Mahkota Kekal

Viewed : 383 views

1 Tesalonika 2:19-20
Sebab siapakah pengharapan kami atau sukacita kami atau mahkota kemegahan kami di hadapan Yesus, Tuhan kita, pada waktu kedatangan-Nya, kalau bukan kamu? Sungguh, kamulah kemuliaan kami dan sukacita kami.

Mahkota dapat diartikan sebagai lambang atau simbol yang dikenakan di kepala oleh raja atau ratu.

Mahkota menggambarkan kekuasaan, kehormatan, kemuliaan, dan kejayaan oleh pemakainya.

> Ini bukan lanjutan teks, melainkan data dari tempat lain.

import Mathlib.Analysis.Normed.Field.Approximation
import Mathlib.Analysis.Complex.Polynomial.Basic
import Mathlib.FieldTheory.Minpoly.IsIntegrallyClosed
import Mathlib.FieldTheory.Separable
import Mathlib.RingTheory.Localization.Integral
import Mathlib.RingTheory.Polynomial.GaussLemma
import Mathlib.RingTheory.Polynomial.UniqueFactorization
import Mathlib.Topology.Algebra.MvPolynomial
import Literature.NumberTheory.Transcendental.AnalytificationProperProofs
import HarnessLib

/-!
# Crux `RiemannWeightOne` (stmt-HodgeConjecture-16406), stub `stub_algebraisationSmooth`, part (B): a single-valued branch of an integral element is a simple root

Helper file for the registered stub `stub_algebraisationSmooth` (Serre, GAGA §2 n°6: smoothness
of the reduced subscheme of `ℙᴺ_ℂ` under an embedded compact manifold). Let
`R = ℂ[T₁, …, T_d] → B` be an injective integral extension of domains (a Noether normalisation of
an affine piece of `X`), `ℓ ∈ B` with minimal polynomial `G ∈ R[Y]`, and `g_c ∈ ℂ[Y]` its
specialisation at `c ∈ ℂᵈ`. Complex points of `Spec B` are `ℂ`-algebra maps `ψ : B → ℂ`; the fibre
points over `c` have `ℓ`-values among the roots of `g_c`, and conversely (lying over).

* `RootCounting.eval_map_minpoly` / `isRoot_map_minpoly` — `g_{t(ψ)}(ψ ℓ) = 0`;
* `RootCounting.exists_algHom_of_isRoot` — every root of `g_c` is `ψ(ℓ)` for a point `ψ` over `c`;
* `RootCounting.exists_separable_map` — off a proper Zariski-closed subset of `ℂᵈ` the
  specialisation `g_c` is separable (`G` is irreducible over `Frac R` by Gauss's lemma, hence
  separable in characteristic `0`; clear denominators in a Bézout identity);
* `RootCounting.derivative_eval_ne_zero_of_branch` — **the theorem.** Along parameters `m → m₀`
  (in the application: points of the manifold near `m₀`) let `τ(m) ∈ ℂᵈ`, `λ(m) ∈ ℂ` be continuous
  with a point `ψ_m` over `τ(m)` having `ψ_m(ℓ) = λ(m)` (a continuous BRANCH of `ℓ`), such that
  (density) every non-zero `D ∈ R` has `D(τ m) ≠ 0` frequently, and (single-valuedness) for `m`
  near `m₀` every point over `τ(m)` whose `ℓ`-value is `η`-close to `λ(m₀)` has `ℓ`-value `λ(m)`.
  Then `λ(m₀)` is a SIMPLE root of `g_{τ(m₀)}`. Proof: `g_{τ m} = (Y - λ m) p_m` with `p_m`
  depending continuously on `m` (`Polynomial.coeff_divByMonic_X_sub_C`); if `p_{m₀}(λ m₀) = 0`,
  continuity of roots (`Polynomial.exists_roots_norm_sub_lt_of_norm_coeff_sub_lt`) gives for `m`
  close with `g_{τ m}` separable a root `b` of `p_m` close to `λ(m₀)`; `b = ψ(ℓ)` for a point over
  `τ(m)`, so `b = λ(m)` by single-valuedness, a double root of the separable `g_{τ m}` — absurd.

Transversality of the projection makes the branch single-valued in the application, and the
conclusion `∂G/∂Y ≠ 0` feeds the Zariski cotangent space computation of part (A).

## References

* [SerreGAGA1956] J.-P. Serre, GAGA, Ann. Inst. Fourier 6 (1956), §2 n°6 Prop. 3 and Cor.
* [Forster1981] O. Forster, Lectures on Riemann Surfaces, §8 (algebraic functions).
-/

noncomputable section

set_option linter.dupNamespace false

namespace Summit.HodgeConjecture.HodgeConjecture.Theorems.RiemannWeightOne

namespace RootCounting

open Polynomial Filter Topology
open scoped nonZeroDivisors

variable {d : ℕ} {B : Type*} [CommRing B] [Algebra ℂ B]
  [Algebra (MvPolynomial (Fin d) ℂ) B] [IsScalarTower ℂ (MvPolynomial (Fin d) ℂ) B]

local notation "R" => MvPolynomial (Fin d) ℂ

/-! ### Points and their coordinates -/

/-- The coordinates `t(ψ) ∈ ℂᵈ` of a point `ψ : B → ℂ`: the values of the `Tᵢ`. [folklore] -/
def coords (ψ : B →ₐ[ℂ] ℂ) : Fin d → ℂ := fun i => ψ (algebraMap R B (MvPolynomial.X i))

/-- A point `ψ` restricted to `R = ℂ[T]` is evaluation at its coordinates. [folklore] -/
theorem comp_algebraMap (ψ : B →ₐ[ℂ] ℂ) :
    ψ.toRingHom.comp (algebraMap R B) = (MvPolynomial.eval (coords ψ) : R →+* ℂ) := by
  have h : ψ.comp (IsScalarTower.toAlgHom ℂ R B) = MvPolynomial.aeval (coords ψ) := by
    refine MvPolynomial.algHom_ext fun i => ?_
    simp [coords]
  have := congrArg AlgHom.toRingHom h
  exact this

/-- `ψ(p(ℓ)) = p_{t(ψ)}(ψ ℓ)` for `p ∈ R[Y]`. [folklore] -/
theorem algHom_aeval (ψ : B →ₐ[ℂ] ℂ) (ℓ : B) (p : R[X]) :
    ψ (Polynomial.aeval ℓ p) = (p.map (MvPolynomial.eval (coords ψ))).eval (ψ ℓ) := by
  rw [Polynomial.aeval_def, eval_map, show ψ (eval₂ (algebraMap R B) ℓ p) =
    ψ.toRingHom (eval₂ (algebraMap R B) ℓ p) from rfl, Polynomial.hom_eval₂, comp_algebraMap]
  rfl

/-- **`g_{t(ψ)}(ψ ℓ) = 0`**: the `ℓ`-value of a point is a root of the minimal polynomial of `ℓ`
specialised at its coordinates. [folklore] -/
theorem isRoot_map_minpoly (ℓ : B) (ψ : B →ₐ[ℂ] ℂ) :
    ((minpoly R ℓ).map (MvPolynomial.eval (coords ψ))).IsRoot (ψ ℓ) := by
  rw [IsRoot, ← algHom_aeval, minpoly.aeval, map_zero]

/-! ### Lying over: roots come from points -/

/-- **Every root of `g_c` is the `ℓ`-value of a point over `c`** (`R → B` injective and integral,
`B` a domain): the map `R[Y] → ℂ`, `Y ↦ μ`, coefficients evaluated at `c`, kills `G`, hence the
kernel `(G)` of `R[Y] → B` (`minpoly.ker_eval`, `R` integrally closed), so it extends along the
integral map `R[Y] → B` (lying over + Nullstellensatz, the tree's
`AlgHomClosure.exists_ringHom_comp_eq_of_isIntegral`). [folklore] -/
theorem exists_algHom_of_isRoot [IsDomain B] [Module.IsTorsionFree R B] [Algebra.IsIntegral R B]
    (ℓ : B) (c : Fin d → ℂ) (μ : ℂ)
    (hμ : ((minpoly R ℓ).map (MvPolynomial.eval c)).IsRoot μ) :
    ∃ ψ : B →ₐ[ℂ] ℂ, coords ψ = c ∧ ψ ℓ = μ := by
  have hℓ : IsIntegral R ℓ := Algebra.IsIntegral.isIntegral ℓ
  set j : R[X] →+* B := (Polynomial.aeval ℓ : R[X] →ₐ[R] B).toRingHom with hj
  set χ : R[X] →+* ℂ := Polynomial.eval₂RingHom (MvPolynomial.eval c : R →+* ℂ) μ with hχ
  -- `j` is integral
  have hjint : j.IsIntegral := by
    intro b
    obtain ⟨p, hpm, hp⟩ := (Algebra.IsIntegral.isIntegral b : IsIntegral (MvPolynomial (Fin d) ℂ) b)
    refine ⟨p.map (Polynomial.C : R →+* R[X]), hpm.map _, ?_⟩
    rw [eval₂_map]
    have hcomp : j.comp (Polynomial.C : R →+* R[X]) = algebraMap R B :=
      RingHom.ext fun r => by simp [hj]
    rw [hcomp]
    exact hp
  -- `ker j = (G) ≤ ker χ`
  have hker : RingHom.ker j ≤ RingHom.ker χ := by
    rw [hj, minpoly.ker_eval hℓ, Ideal.span_le, Set.singleton_subset_iff, SetLike.mem_coe,
      RingHom.mem_ker, hχ, coe_eval₂RingHom, ← eval_map]
    exact hμ
  obtain ⟨Φ, hΦ⟩ :=
    Literature.NumberTheory.Transcendental.AlgHomClosure.exists_ringHom_comp_eq_of_isIntegral j hjint χ hker
  have hΦC : ∀ r : R, Φ (algebraMap R B r) = MvPolynomial.eval c r := fun r => by
    have h := congrArg (fun f : R[X] →+* ℂ => f (Polynomial.C r)) hΦ
    simp only [RingHom.comp_apply, hj, hχ, AlgHom.toRingHom_eq_coe, AlgHom.coe_toRingHom,
      Polynomial.aeval_C, coe_eval₂RingHom, eval₂_C] at h
    exact h
  refine ⟨{ Φ with commutes' := fun z => ?_ }, funext fun i => ?_, ?_⟩
  · -- scalars: `algebraMap ℂ B z = algebraMap R B (C z)`
    change Φ (algebraMap ℂ B z) = z
    rw [IsScalarTower.algebraMap_apply ℂ R B, hΦC, MvPolynomial.algebraMap_eq, MvPolynomial.eval_C]
  · change Φ (algebraMap R B (MvPolynomial.X i)) = c i
    rw [hΦC, MvPolynomial.eval_X]
  · change Φ ℓ = μ
    have h := congrArg (fun f : R[X] →+* ℂ => f Polynomial.X) hΦ
    simp only [RingHom.comp_apply, hj, hχ, AlgHom.toRingHom_eq_coe, AlgHom.coe_toRingHom,
      Polynomial.aeval_X, coe_eval₂RingHom, eval₂_X] at h
    exact h

/-! ### Separability of the specialised minimal polynomial off a proper closed subset -/

omit [Algebra ℂ B] [IsScalarTower ℂ (MvPolynomial (Fin d) ℂ) B] in
/-- **Generic separability.** For `ℓ` in a domain `B` integral over `R = ℂ[T]` (acting faithfully),
there is `0 ≠ D ∈ R` such that `g_c = G(c, ·)` is separable whenever `D(c) ≠ 0`: `G` is
irreducible over `Frac R` (Gauss's lemma, `R` is factorial), hence separable (characteristic `0`),
and a Bézout identity `u G + v G' = 1` over `Frac R` clears to `u₁ G + v₁ G' = D` over `R`.
[folklore] -/
theorem exists_separable_map [IsDomain B] [Module.IsTorsionFree R B] [Algebra.IsIntegral R B]
    (ℓ : B) : ∃ D : R, D ≠ 0 ∧ ∀ c : Fin d → ℂ, MvPolynomial.eval c D ≠ 0 →
      ((minpoly R ℓ).map (MvPolynomial.eval c)).Separable := by
  classical
  have hℓ : IsIntegral R ℓ := Algebra.IsIntegral.isIntegral ℓ
  set G := minpoly R ℓ with hG
  set K := FractionRing R
  -- `G` is irreducible over `K`, hence separable
  have hirrK : Irreducible (G.map (algebraMap R K)) :=
    ((minpoly.monic hℓ).irreducible_iff_irreducible_map_fraction_map).1 (minpoly.irreducible hℓ)
  have hsepK : (G.map (algebraMap R K)).Separable := hirrK.separable
  obtain ⟨u, v, huv⟩ := hsepK
  -- clear denominators
  obtain ⟨b₁, hb₁M, hb₁⟩ := IsLocalization.integerNormalization_spec R⁰ u
  obtain ⟨b₂, hb₂M, hb₂⟩ := IsLocalization.integerNormalization_spec R⁰ v
  set u₁ := IsLocalization.integerNormalization R⁰ u with hu₁
  set v₁ := IsLocalization.integerNormalization R⁰ v with hv₁
  have hinj : Function.Injective (algebraMap R K) := IsFractionRing.injective R K
  have hident : Polynomial.C b₂ * u₁ * G + Polynomial.C b₁ * v₁ * derivative G =
      Polynomial.C (b₁ * b₂) := by
    apply Polynomial.map_injective (algebraMap R K) hinj
    simp only [Polynomial.map_add, Polynomial.map_mul, Polynomial.map_C, hb₁, hb₂,
      map_mul, Algebra.smul_def, Polynomial.algebraMap_apply]
    rw [Polynomial.derivative_map] at huv
    linear_combination (Polynomial.C (algebraMap R K b₁) * Polynomial.C (algebraMap R K b₂)) * huv
  refine ⟨b₁ * b₂, mul_ne_zero (nonZeroDivisors.ne_zero hb₁M) (nonZeroDivisors.ne_zero hb₂M),
    fun c hc => ?_⟩
  -- specialise the identity at `c`
  have h := congrArg (Polynomial.map (MvPolynomial.eval c : R →+* ℂ)) hident
  simp only [Polynomial.map_add, Polynomial.map_mul, Polynomial.map_C] at h
  set Dc := MvPolynomial.eval c (b₁ * b₂) with hDc
  have hinv : Polynomial.C Dc⁻¹ * Polynomial.C Dc = (1 : ℂ[X]) := by
    rw [← Polynomial.C_mul, inv_mul_cancel₀ hc, Polynomial.C_1]
  refine ⟨Polynomial.C Dc⁻¹ * (Polynomial.C (MvPolynomial.eval c b₂) * u₁.map (MvPolynomial.eval c)),
    Polynomial.C Dc⁻¹ * (Polynomial.C (MvPolynomial.eval c b₁) * v₁.map (MvPolynomial.eval c)), ?_⟩
  rw [Polynomial.derivative_map]
  linear_combination (Polynomial.C Dc⁻¹) * h + hinv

Seorang yang bakal diangkat sebagai seorang raja disebut sebagai putra mahkota. Tinggal menunggu waktunya dia akan diagungkan dan menjadi penguasa.

Bagaimana dengan kita?

Kita tidak memiliki mahkota seperti yang dimaksudkan di atas. Hanya sedikit dan segelintir saja yang memiliki mahkota di dunia sementara ini.

Tapi kita bersyukur sebab firman Tuhan menjanjikan ada mahkota yang akan diterima oleh orang percaya. Bahkan mahkota itu kekal yang dianugerahkan Tuhan melebihi mahkota raja-raja di dunia ini.

Bagaimana mahkota itu diperoleh?

Mungkin kita sedang berencana dan memikirkan untuk beroleh “mahkota-mahkota” dalam berbagai bentuk dalam hidup ini. Boleh saja kalau memang bisa didapatkan. Tidak pantang asalkan caranya benar dan patut.

Rasul Paulus mengatakan bahwa mahkota dia adalah adalah orang-orang yang dia bawa kepada Kristus… orang-orang yang dia bangun bertumbuh mengenal Yesus. Itulah upahnya. Itulah mahkotanya. Didapatkannya ketika Kristus kembali.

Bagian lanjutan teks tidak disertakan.